Além de tudo que se disse sobre o fato de Honduras - o 2º país mais pobre das Américas - poder ser tomado como "tubo de ensaio" para uma reação da direita no continente e que a defesa de Zelaya em Honduras é sim, a defesa da liberdade no Continente todo, me salta ao olhos outra pérola do cinismo midiático no trato ao presidencialismo e a reeleição.


A questão começa com Zelaya contrariando a Constituição ao permitir que o povo hondurenho decida se ele, Zelaya, poderia concorrer a novo mandato subsequente ao atual: ou seja, se permitiria a reelaição no país.

Ato contínuo, a oposição burguesa-classe média hondurenha dá o golpe (é preciso que se diga; não há governo provisório ou governo de fato; há governo GOLPISTA com Micheletti!). Os próceres da direita ecoam a mesma ladainha de "crise da democracia", "poder perpétuo", "ditaduras chavistas se espalhando" e todo aquele chororô diário...

Então começemos a pensar na tal reeleição - que no Brasil já se falou até em "treleição" (sic).


Em meados dos anos 90, FHC I, aprovou a reeleição no Brasil. Naquela época tudo estava em ordem. Não havia abalo a nenhum princípio democrático universal e nem o alicerce da alternância de poder esteve abalado. tudo estava no seu devido lugar - inclusive as altas propinas pagas para aprovar a Emenda Constitucional que criava a reeleição no Brasil. Tucanagens da vida! E veio FHC II...

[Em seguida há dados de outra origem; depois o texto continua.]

import Literature.NumberTheory.LFunctions.Zhang2022.Section10Lemma101Tent
import Literature.NumberTheory.LFunctions.Zhang2022.TypedSection10A
import HarnessLib

/-!
# Zhang (2022), Lemma 10.2 — the tent decomposition of `𝔳₂ⱼ(d,r)` into three untwisted log-means,
# and the residues that the manuscript's circle integrals collect

Topic `Literature/NumberTheory/LFunctions/Zhang2022` (Landau–Siegel audit tree; verdict-neutral).
Y. Zhang, *Discrete mean estimates and the Landau–Siegel zero*, arXiv:2211.02515v1 (2022)
[Zhang2022LandauSiegel] — **an unrefereed manuscript under adjudication**; DAG nodes `Z22:Lem10.2.pf`,
`Z22:§10.u018/u019/u021/u022` [Z22 pp.55–56, tex L2823–L2851].

The proof of Lemma 10.2 begins "In view of (8.9) and (10.6), we have `𝔳₂ⱼ(d,r) = (500/log P)·∫_{(1)} …
((P′₁)ˢ − 2(P′₂)ˢ + (P′₃)ˢ)(dr)⁻ˢ ds/s²`". The elementary content of (10.6) (the tent `f̃` as three
logarithmic ramps, `Lemma101.ftilde_log_eq`) gives this WITHOUT any integral:

* `sum_ramp_eq'` — `Σ_{1≤n<Q} w(n)(log(X/n))⁺ = Σ_{n≤X} w(n)log(X/n)` for `0 < X ≤ Q` (any weight `w`;
  `Lemma101.sum_ramp_eq` is the case of the twisted weights of Lemma 10.1);
* `frakv2_eq_logMeans` — **`𝔳₂ⱼ(d,r) = (500/log P)(A(P^{0.504}/dr) − 2A(P^{0.502}/dr) + A(P^{0.5}/dr))`**
  with the UNTWISTED log-weighted means `A(X) = Σ_{n≤X} χ(n)ξ₀ⱼ(n;d,r)n⁻¹log(X/n)` — the sums of
  Lemma 8.4 at shift `β_μ = 0`; when `X < 1` the mean is an empty sum (`logMean_eq_zero_of_lt_one`),
  which is why the manuscript's displays for the second and third ranges (u021, u022) drop the
  `(P′₃)ˢ` resp. `(P′₂)ˢ, (P′₃)ˢ` terms;
* `resComb_three`, `resComb_two`, `resComb_one` — the residue of the shift-0 model
  `(1 + (β_a+β_b)log X + ½β_aβ_b log²X)` (cf. `Section10Lemma102Model`) combined over the tent equals
  the value of the manuscript's circle integral (L3-t1's `Typed.Sec10A.residue102a/b/c_eq`):
  `Σ_k c_k(…)(X_k) = β_aβ_b(log P/500)²`, `−1 + 𝔶₁ⱼ(dr)`, `1 + 𝔶₂ⱼ(dr)` respectively
  (`Σc_k = Σc_k log X_k = 0`, `Σc_k log²X_k = 2(log P/500)²`).

Nothing about the manuscript's Theorems 1–2 or about Landau–Siegel zeros is asserted.

## References

* Y. Zhang, arXiv:2211.02515v1 (2022), §10 Lemma 10.2 and its proof, (10.6), (10.8)–(10.10).
  [cite: Zhang2022LandauSiegel, §10 Lemma 10.2]
-/

noncomputable section

open Complex Real

namespace Literature.NumberTheory.LFunctions.Zhang2022.Lemma102

open Literature.NumberTheory.LFunctions.Zhang2022.Skeleton
open Literature.NumberTheory.LFunctions.Zhang2022.Lemma101 (ftilde_log_eq)

variable {D : ℕ} (χ : DirichletCharacter ℂ D)

/-! ### The tent decomposition -/

/-- The ramp-weighted sum over `1 ≤ n < Q` is the log-weighted mean over `n ≤ X`, provided
`0 < X ≤ Q` (any weight `w`). [cite: Zhang2022LandauSiegel, §10 (10.6)] -/
theorem sum_ramp_eq' (w : ℕ → ℂ) {X : ℝ} {Q : ℕ} (hX : 0 < X) (hXQ : X ≤ Q) :
    ∑ n ∈ Finset.Ico 1 Q, w n * ((max (Real.log (X / n)) 0 : ℝ) : ℂ) =
      ∑ n ∈ Finset.Ioc 0 ⌊X⌋₊, w n * (Real.log (X / n) : ℂ) := by
  classical
  set g : ℕ → ℂ := fun n => w n * ((max (Real.log (X / n)) 0 : ℝ) : ℂ) with hg
  have hS1 : ∑ n ∈ Finset.Ico 1 Q, g n = ∑ n ∈ Finset.Ioc 0 ⌊X⌋₊ ∪ Finset.Ico 1 Q, g n := by
    refine Finset.sum_subset Finset.subset_union_right fun n hn hn' => ?_
    rw [Finset.mem_union] at hn
    have hn1 : n ∈ Finset.Ioc 0 ⌊X⌋₊ := hn.resolve_right hn'
    rw [Finset.mem_Ioc] at hn1
    have hQn : Q ≤ n := by
      by_contra h
      exact hn' (Finset.mem_Ico.mpr ⟨hn1.1, not_le.mp h⟩)
    have h1 : (n : ℝ) ≤ X := (Nat.cast_le.mpr hn1.2).trans (Nat.floor_le hX.le)
    have h2 : X ≤ n := hXQ.trans (Nat.cast_le.mpr hQn)
    have hnX : (n : ℝ) = X := le_antisymm h1 h2
    have : Real.log (X / n) = 0 := by rw [hnX, div_self hX.ne', Real.log_one]
    simp [hg, this]
  have hS2 : ∑ n ∈ Finset.Ioc 0 ⌊X⌋₊, w n * (Real.log (X / n) : ℂ) =
      ∑ n ∈ Finset.Ioc 0 ⌊X⌋₊ ∪ Finset.Ico 1 Q, g n := by
    rw [← Finset.sum_subset Finset.subset_union_left]
    · refine Finset.sum_congr rfl fun n hn => ?_
      rw [Finset.mem_Ioc] at hn
      have hn0 : (0 : ℝ) < n := by exact_mod_cast hn.1
      have hnX : (n : ℝ) ≤ X := (Nat.cast_le.mpr hn.2).trans (Nat.floor_le hX.le)
      have : 0 ≤ Real.log (X / n) := Real.log_nonneg ((one_le_div hn0).mpr hnX)
      simp only [hg, max_eq_left this]
    · intro n hn hn'
      rw [Finset.mem_union] at hn
      have hn1 : n ∈ Finset.Ico 1 Q := hn.resolve_left hn'
      rw [Finset.mem_Ico] at hn1
      have hn0 : (0 : ℝ) < n := by exact_mod_cast hn1.1
      have hXn : X < n := by
        refine Nat.lt_of_floor_lt (not_le.mp fun h => hn' ?_)
        exact Finset.mem_Ioc.mpr ⟨hn1.1, h⟩
      have : Real.log (X / n) ≤ 0 :=
        Real.log_nonpos (by positivity) ((div_le_one hn0).mpr hXn.le)
      simp [hg, max_eq_right this]
  rw [hS2, ← hS1]

/-- An untwisted log-mean over `n ≤ X` with `X < 1` is an empty sum. [cite: Zhang2022LandauSiegel, §10 Lemma 10.2 (proof)] -/
theorem logMean_eq_zero_of_lt_one (w : ℕ → ℂ) {X : ℝ} (hX : X < 1) :
    ∑ n ∈ Finset.Ioc 0 ⌊X⌋₊, w n * (Real.log (X / n) : ℂ) = 0 := by
  rcases lt_or_ge X 0 with h | h
  · rw [Nat.floor_of_nonpos h.le]; simp
  · rw [Nat.floor_eq_zero.mpr hX]; simp

/-- **`𝔳₂ⱼ(d,r)` as three untwisted log-means** (the content of "In view of (8.9) and (10.6)", p.55):
for `d, r ≥ 1` and `P > 1`,
`𝔳₂ⱼ(d,r) = (500/log P)(A(P^{0.504}/dr) − 2A(P^{0.502}/dr) + A(P^{0.5}/dr))`,
`A(X) = Σ_{n≤X} χ(n)ξ₀ⱼ(n;d,r)n⁻¹log(X/n)`. [cite: Zhang2022LandauSiegel, §10 Lemma 10.2 (proof), (10.6)] -/
theorem frakv2_eq_logMeans (c' : ℝ) (j : ℕ) {d r : ℕ} (hd : 1 ≤ d) (hr : 1 ≤ r)
    (hP : 1 < bigP D) :
    frakv2 c' χ j d r = ((500 / Real.log (bigP D) : ℝ) : ℂ) *
      ((∑ n ∈ Finset.Ioc 0 ⌊bigP D ^ (0.504 : ℝ) / ((d * r : ℕ) : ℝ)⌋₊,
          χ (n : ZMod D) * xiZero c' D j n d r / (n : ℂ) *
            (Real.log (bigP D ^ (0.504 : ℝ) / ((d * r : ℕ) : ℝ) / n) : ℂ)) -
        2 * (∑ n ∈ Finset.Ioc 0 ⌊bigP D ^ (0.502 : ℝ) / ((d * r : ℕ) : ℝ)⌋₊,
          χ (n : ZMod D) * xiZero c' D j n d r / (n : ℂ) *
            (Real.log (bigP D ^ (0.502 : ℝ) / ((d * r : ℕ) : ℝ) / n) : ℂ)) +
        (∑ n ∈ Finset.Ioc 0 ⌊bigP D ^ (0.5 : ℝ) / ((d * r : ℕ) : ℝ)⌋₊,
          χ (n : ZMod D) * xiZero c' D j n d r / (n : ℂ) *
            (Real.log (bigP D ^ (0.5 : ℝ) / ((d * r : ℕ) : ℝ) / n) : ℂ))) := by
  have hP0 : 0 < bigP D := by linarith
  set P : ℝ := bigP D with hPdef
  set y : ℝ := ((d * r : ℕ) : ℝ) with hydef
  have hy1 : 1 ≤ y := by
    have : 1 ≤ d * r := Nat.one_le_iff_ne_zero.mpr (Nat.mul_ne_zero (by omega) (by omega))
    rw [hydef]; exact_mod_cast this
  have hy0 : 0 < y := by linarith
  set w : ℕ → ℂ := fun n => χ (n : ZMod D) * xiZero c' D j n d r / (n : ℂ) with hw
  -- `X_a = P^a/y` satisfies `0 < X_a ≤ ⌈P⌉₊` for `a ≤ 1`
  have hXpos : ∀ a : ℝ, 0 < P ^ a / y := fun a => by positivity
  have hXQ : ∀ a : ℝ, a ≤ 1 → P ^ a / y ≤ (⌈P⌉₊ : ℕ) := by
    intro a ha
    calc P ^ a / y ≤ P ^ a := div_le_self (by positivity) hy1
      _ ≤ P ^ (1 : ℝ) := Real.rpow_le_rpow_of_exponent_le hP.le ha
      _ = P := Real.rpow_one P
      _ ≤ (⌈P⌉₊ : ℕ) := Nat.le_ceil P
  -- rewrite each summand
  have hterm : ∀ n ∈ Finset.Ico 1 ⌈P⌉₊,
      χ (n : ZMod D) * (ftilde (Real.log ((d * r * n : ℕ) : ℝ) / Real.log P) : ℂ) *
          xiZero c' D j n d r / (n : ℂ) =
        ((500 / Real.log P : ℝ) : ℂ) *
          (w n * ((max (Real.log (P ^ (0.504 : ℝ) / y / n)) 0 : ℝ) : ℂ) -
            2 * (w n * ((max (Real.log (P ^ (0.502 : ℝ) / y / n)) 0 : ℝ) : ℂ)) +
            w n * ((max (Real.log (P ^ (0.5 : ℝ) / y / n)) 0 : ℝ) : ℂ)) := by
    intro n hn
    rw [Finset.mem_Ico] at hn
    have hn0 : (0 : ℝ) < n := by exact_mod_cast hn.1
    have hcast : ((d * r * n : ℕ) : ℝ) = y * n := by rw [hydef]; push_cast; ring
    rw [hcast, ftilde_log_eq hP hy0 hn0, hw]
    push_cast
    ring
  rw [frakv2, Finset.sum_congr rfl hterm, ← Finset.mul_sum, Finset.sum_add_distrib,
    Finset.sum_sub_distrib, ← Finset.mul_sum,
    sum_ramp_eq' w (hXpos _) (hXQ _ (by norm_num)),
    sum_ramp_eq' w (hXpos _) (hXQ _ (by norm_num)),
    sum_ramp_eq' w (hXpos _) (hXQ _ (by norm_num))]

/-! ### The residues of the shift-0 model, combined over the tent -/

/-- `log(Pᵃ/y) = a·log P − log y`. [folklore] -/
private theorem log_rpow_div {P y : ℝ} (hP : 0 < P) (hy : 0 < y) (a : ℝ) :
    Real.log (P ^ a / y) = a * Real.log P - Real.log y := by
  rw [Real.log_div (by positivity) hy.ne', Real.log_rpow hP]

/-- **The three-term combination** (range `dr ≤ P^{0.5}/T`, (10.8)): with `X_k = P^{a_k}/y`,
`(a_k) = (0.504, 0.502, 0.5)`, `(c_k) = (1, −2, 1)`:
`Σ_k c_k(1 + (β_a+β_b)log X_k + ½β_aβ_b log²X_k) = β_aβ_b(log P/500)²` (`Σc_k = Σc_k log X_k = 0`,
`Σc_k log²X_k = 2(log P/500)²`) — the value of the circle integral of u019
(`Typed.Sec10A.residue102a_eq`). [cite: Zhang2022LandauSiegel, §10 (10.8), p.56] -/
theorem resComb_three {P y : ℝ} (hP : 0 < P) (hy : 0 < y) (βa βb : ℂ) :
    (1 + (βa + βb) * (Real.log (P ^ (0.504 : ℝ) / y) : ℂ) +
        βa * βb * (Real.log (P ^ (0.504 : ℝ) / y) : ℂ) ^ 2 / 2) -
      2 * (1 + (βa + βb) * (Real.log (P ^ (0.502 : ℝ) / y) : ℂ) +
        βa * βb * (Real.log (P ^ (0.502 : ℝ) / y) : ℂ) ^ 2 / 2) +
      (1 + (βa + βb) * (Real.log (P ^ (0.5 : ℝ) / y) : ℂ) +
        βa * βb * (Real.log (P ^ (0.5 : ℝ) / y) : ℂ) ^ 2 / 2) =
      βa * βb * (((Real.log P / 500) ^ 2 : ℝ) : ℂ) := by
  rw [log_rpow_div hP hy, log_rpow_div hP hy, log_rpow_div hP hy]
  push_cast
  ring

/-- **The two-term combination** (range of (10.9)): with `X₁ = P^{0.504}/y`, `X₂ = P^{0.502}/y`,
`(1 + (β_a+β_b)log X₁ + ½β_aβ_b log²X₁) − 2(1 + (β_a+β_b)log X₂ + ½β_aβ_b log²X₂) = −1 + 𝔶₁ⱼ(y)`
(`Skeleton.fraky1`; the value of the circle integral of u021, `Typed.Sec10A.residue102b_eq`).
[cite: Zhang2022LandauSiegel, §10 (10.9), p.56] -/
theorem resComb_two (c' : ℝ) (D : ℕ) (j : ℕ) {y : ℝ} (hy : 0 < y) :
    (1 + (betaJ c' D (j + 1) + betaJ c' D (j + 2)) * (Real.log (bigP D ^ (0.504 : ℝ) / y) : ℂ) +
        betaJ c' D (j + 1) * betaJ c' D (j + 2) * (Real.log (bigP D ^ (0.504 : ℝ) / y) : ℂ) ^ 2 / 2) -
      2 * (1 + (betaJ c' D (j + 1) + betaJ c' D (j + 2)) * (Real.log (bigP D ^ (0.502 : ℝ) / y) : ℂ) +
        betaJ c' D (j + 1) * betaJ c' D (j + 2) * (Real.log (bigP D ^ (0.502 : ℝ) / y) : ℂ) ^ 2 / 2) =
      -1 + fraky1 c' D j y := by
  have hP : 0 < bigP D := Real.exp_pos _
  rw [fraky1, log_rpow_div hP hy, log_rpow_div hP hy,
    Real.log_div hy.ne' (Real.rpow_pos_of_pos hP _).ne', Real.log_rpow hP]
  push_cast
  ring

/-- **The one-term "combination"** (range of (10.10)): with `X₁ = P^{0.504}/y`,
`1 + (β_a+β_b)log X₁ + ½β_aβ_b log²X₁ = 1 + 𝔶₂ⱼ(y)` (`Skeleton.fraky2`; the value of the circle
integral of u022, `Typed.Sec10A.residue102c_eq`). [cite: Zhang2022LandauSiegel, §10 (10.10), p.56] -/
theorem resComb_one (c' : ℝ) (D : ℕ) (j : ℕ) (y : ℝ) :
    1 + (betaJ c' D (j + 1) + betaJ c' D (j + 2)) * (Real.log (bigP D ^ (0.504 : ℝ) / y) : ℂ) +
        betaJ c' D (j + 1) * betaJ c' D (j + 2) * (Real.log (bigP D ^ (0.504 : ℝ) / y) : ℂ) ^ 2 / 2 =
      1 + fraky2 c' D j y := by
  rw [fraky2]
  ring

end Literature.NumberTheory.LFunctions.Zhang2022.Lemma102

Anos adiante, Chávez na Venezuela, atravéz de referendos e plebiscitos, sucessivamente ganha a possibilidade de concorrer novas eleições e acumular mandatos em sequência. A Venezuela vira palco das eleições mais vigiadas e fiscalizadas do mundo; e recebe dos observadores internacionais o título de eleições limpas, seguras e democráticas... Mas Chávez é vilanizado mundialmente ...

Com Evo, na Bolívia, deu-se espetáculo similar.


Mas quando Uribe, da Colômbia, cogitou a possibilidade de mais uma reeleição; a caixa de reessonância dos arautos da democracia não ecoou. Aliás, quando Uribe alterou a Constitutição de seu país e instituiu a possibilidade de uma reeleição, nos moldes do modelo brasileiro, e venceu a disputa em 2006 não havia nada de errado. Agora já cogitam a libera~ção para que concorra a mais um pleito, em 2011 - podendo chegar até 15 anos de governo, já que os mandatos presidenciais na Colômbia são de 5 anos. Sem problemas!

Esta breve comparação da história recente escancara o elemento ideológico que cruza nosso continente e garante a medalha de OURO para a Grande Mídia, na modalidade cinismo sem barreiras!